DeSantis will sign a proclamation, he announced at a press conference Tuesday, that recognizes Sarasota, Fla. native and second-place finisher Emma Weyent as the “best female swimmer” in the women’s 500-yard freestyle event.

“If you look at what the NCAA has done in allowing basically men to compete in women’s athletics, and in this case swimming…you had the number one woman who finished was from Sarasota, Emma Weyent, she won the silver medal, she’s been an absolute superstar her whole career,” DeSantis said.

“To compete at that level is very very difficult. You don’t just roll out of bed and do it. That takes grit. That takes determination…She had the fastest time of any woman in college athletics. Now the NCAA is basically taking efforts to destroy women’s athletics. They’re trying to undermine the integrity of the competition, crowning somebody else the women’s champion, and we think that’s wrong,” he added.

“This is a Floridian who I think deserves to be recognized,” he said.

When University of Pennsylvania senior Lia Thomas finished first in the 500-yard freestyle, the crowd’s applause was considerably less enthusiastic than when Taylor Ruck, a Stanford junior, came in first in the 200-yard freestyle event, NR’s Madeleine Kearns observed. In addition to winning the 500-yard freestyle and beating two Olympic medalists, Thomas secured fifth place in the 200-yard freestyle, and eighth in the 100-yard freestyle, placing in every event the swimmer competed in.

Thomas’s participation in the tournament sparked outrage from many female athletes, as well as their parents, who felt like their chances of advancing were robbed from them by Thomas’s unique male advantages.

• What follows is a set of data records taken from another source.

import Summits.BirchSwinnertonDyer.BirchSwinnertonDyer.Theorems.EisensteinPrimesBSDpOnCellCOfNamedFactsV17P
import Summits.BirchSwinnertonDyer.BirchSwinnertonDyer.Theorems.EisensteinPrimesBSDpOnCellCTelescopeCarrierSplit
import Summits.BirchSwinnertonDyer.BirchSwinnertonDyer.Theorems.EisensteinPrimesBSDpOnCellCTelescopeCarrierAlgOfWitness
import Summits.BirchSwinnertonDyer.BirchSwinnertonDyer.Theorems.SignedBaseChangeAnticyclotomicEisensteinDivisibilitySpecializationHerbrand
import Summits.BirchSwinnertonDyer.Rank1Residual.X11b.BDPRouteOpenInputDegenerateFrame
import Literature.NumberTheory.EllipticCurves.IwasawaAlgebraRankOneIdealProofs
import Literature.NumberTheory.EllipticCurves.IwasawaSelmerIsTorsionProofs
import Literature.NumberTheory.IwasawaTheory.IwasawaAlgebraTwoVarRegularProofs
import HarnessLib

/-!
# The member-torsion clause of Keller–Yin 2024 Thm. 3.0.8 discharges the per-member residue of leaf N3 — line «telescope», crux 4
# `BSDpOnCellC` (item stmt-BirchSwinnertonDyer-19034) — ideator bsd-idea-12 g35, crux idea «k2-classical» rev 2.1 (workfile `telescopeK2reg`, v1.0)

UNREGISTERED workfile (W-79: publish-only; the registered skeleton of record stays telescope v4 `645c0fbc…`; the LEAD's v6 is announced and
unregistered). Nothing here is a stub of the registered skeleton; nothing here proves a crux, a registered stub, or any summit statement.
BSD is proved for no curve.

## What this file does
Leaf N3 `K2Leaves.stub_memberControl` (tree `Lines/telescopeK2leaves.lean` v1.0, l.292–400) asserts, for every branch lattice `ρ₂` with the
typed fibre data FD and (fg): `∀ k`, (reg_k) «the member fibre `X₂/π_k X₂` (`π_k = C (X − C x_k)`) is killed by some `s ∈ B = ℤ_p⟦X⟧⟦T⟧` with
`π_k ∤ s`» and (ctrl_k). Its docstring (g34 FINDING) isolated the only per-member ARITHMETIC input: `Λ`-torsion of the member's big dual Selmer
module `𝔛(g_k) = XBig κ (A_{g_k}†) 𝔭bar ∅` at the finitely many `k` with `π_k ∣ char_B X₂`, and called it "not in print", proposing the RESHAPE
`∀ k ↦ ∃ k₀ ∀ k ≥ k₀` upstream. THIS FILE WITHDRAWS THAT: the torsion of `𝔛(g_k)` IS CLAUSE (1) OF THE SAME PREPRINT THEOREM the line already
cites for (div_k) — Keller–Yin, arXiv:2402.12781v2, Thm. 3.0.8 (IMC2) [v1: Thm. 3.0.11], VERBATIM (held text of v1, p. 21 L35–L38 = v2 p. 40): «Both
`H¹_{F_Gr}(K,𝕋)` and `𝔛_f = H¹_{F_Gr}(K,M_f)^∨` are Λ-torsion, and the equality `ξ_Λ(𝔛_f)Λ^{ur} = (𝓛_f)` holds», applied by KY in §5.1 (a)–(d)
to exactly these crystalline members; Rem. 3.0.9 removes `H⁰(K, ρ̄_f) = 0`. The tree's typed form `KellerYin2024.thm308_imc2_hidaMember_dvd_OPEN`
(typer T2, p721227) records only the one-sided ideal membership (IMC2'), whose `Module.charIdeal` is junk `⊤` off the torsion locus
(`charIdeal_eq_top_of_not_isTorsion`), i.e. it silently dropped the torsion clause. So the residue of N3 is a MISSING TYPED CLAUSE of an
already-cited preprint theorem, not an unprinted input, and no reshape of K2-D♭ / K2-M♭ / N3 is needed.

* **`stub_memberTorsionKY`** [PURE CITE, preprint-shaped]: binders = those of `thm308_imc2_hidaMember_dvd_OPEN` TOKEN FOR TOKEN (member `D`,
  `ι' ∘ D.ι = id`, parity `2(p−1) ∣ k−2`, reading map `b`, a weight-`k` BDP frame, the two instance binders), conclusion
  `Module.IsTorsion (PowerSeries 𝒪_k) (XBig κ (D.Δ.selfDualCofreeRepOver K) 𝔭bar ∅)`. TYPING WANT (INPUTS desk): add
  `thm308_imc2_hidaMember_isTorsion_OPEN : Prop := <this statement>` next to the (IMC2') def; the stub then closes `fun h => h`.
* **`stub_memberControlMod`** (N3′) [CONTENT — bench leaf L, INPUT-FREE beyond FD + (fg)]: N3 with (reg_k) replaced by the TORSION TRANSFER
  «(`𝔛(g_k)` is `Λ_{𝒪_k}`-torsion for every admissible topology) → ∃ `t ∈ Λ = ℤ_p⟦T⟧`, `t ≠ 0`, `t · (X₂/π_k X₂) = 0`»; (ctrl_k) verbatim.
  Proof plan (control theorems only): exact `π_k`-control `X₂/π_k X₂ ≅ (Sel(A₂)[π_k])^∨` (`TelescopeK2WeightControl.quotXBig_equiv_dual_selmer_torsion`,
  p737740, with `r := π_k`), the control map `Sel(A₂[π_k]) → Sel(A₂)[π_k]` with finite kernel and cotorsion cokernel
  (`twoSided_finite_control`, `finite_ker_torsionInclH1_of_finite_quot`), transport along the quasi-isomorphism `θ_k` of (fd_k), and (rat_k)
  `ℤ_p ↠ 𝒪_k` to read `Λ_{𝒪_k}`-torsion as `Λ`-torsion; a finitely generated torsion module over the domain `Λ` has a non-zero annihilator.
* **`exists_not_dvd_forall_smul_eq_zero`** (ALG1, PROVED): for a retraction `φ : B → Λ` of `Λ → B` with `φ π = 0` and a finite `B`-module `M`,
  a non-zero `t ∈ Λ` killing `M/πM` yields `s ∈ B` with `π ∤ s`, `sM = 0` — Cayley–Hamilton (Matsumura 2.1, Mathlib
  `LinearMap.exists_monic_and_natDegree_eq_and_coeff_mem_pow_and_aeval_eq_zero`) for the homothety `t` with `tM ⊆ πM`: `s := q(t)`,
  `φ s = t^{deg q} ≠ 0`. **`exists_ne_zero_forall_smul_quot_eq_zero`** (ALG2, PROVED): the converse when `ker φ ⊆ (π)`.
* **kernel `memberControl_of_mod : N3′ → stub_memberTorsionKY → N3`** — SORRY-FREE; conclusion = the statement of `K2Leaves.stub_memberControl`
  TOKEN FOR TOKEN (text copied from tree `Lines/telescopeK2leaves.lean` l.310–399, not importable here); per `k`: `CellC` unfolds to `2 < p`,
  `Red`, multiplicative (`MemberInvariantsOfAnacongWt.*_of_cellC`), the reading map `b` from `exists_ringHom_padicCoeffIntegers_padicComplexInt`,
  the frame from the member package, then ALG1 with `φ_k = PowerSeries.map (evAt x_k)` (`TelescopeCarrierAlgOfWitness.evAtMap_map_C`, `evAtMap_pi`).
* **converse `memberControlMod_of_memberControl : N3 → N3′`** — SORRY-FREE (ALG2 + `C_dvd_of_evAtMap_eq_zero`): the reshaped leaf loses nothing.

Net effect on the k2-classical leaf map: N1 (construction/typist) · N2 (bench XL) · N3′ (bench L, input-free) · one more clause of the KY24
preprint theorem already cited by K1 (pure cite). `lean check`: rc 0, sorries = 2 (exactly `stub_memberTorsionKY`, `stub_memberControlMod`);
ALG1, ALG2, kernel and converse sorry-free.
[claim: KellerYin2024, status: under-review] [cite: KellerYin2024, Thm. 3.0.8 (IMC2) clause 1, Rem. 3.0.9, §5.1 (a)–(d) (arXiv:2402.12781v2 pp. 40, 43; v1 Thm. 3.0.11 p. 21)]
[cite: Matsumura1986, Thm. 2.1] [cite: SkinnerUrban2014, §3.1.6, Cor. 3.2.9] [cite: Ochiai2006, Prop. 5.1] [cite: Greenberg2016, Prop. 4.1.1]
[cite: BourbakiAC5to7, VII §4.5 Prop. 10]
-/

set_option autoImplicit false
set_option linter.dupNamespace false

Former Olympian and Virginia Tech female swimmer Reka Gyorgy published a letter Sunday openly criticizing the NCAA’s policy allowing biologically male swimmers to compete against women, arguing that Thomas’s inclusion effectively resulted in her elimination from the finals.

“I swam the 500 free at NCAA’s on March 17, 2022, where I got 17th, which means I didn’t make it back to the finals and was first alternate. I’m a 5th year senior, I have been top 16 and top 8 before and I know how much of a privilege it is to make finals at a meet this big,” Gyorgy wrote in a letter to the NCAA obtained by Mary Margaret Olohan of the Daily Wire.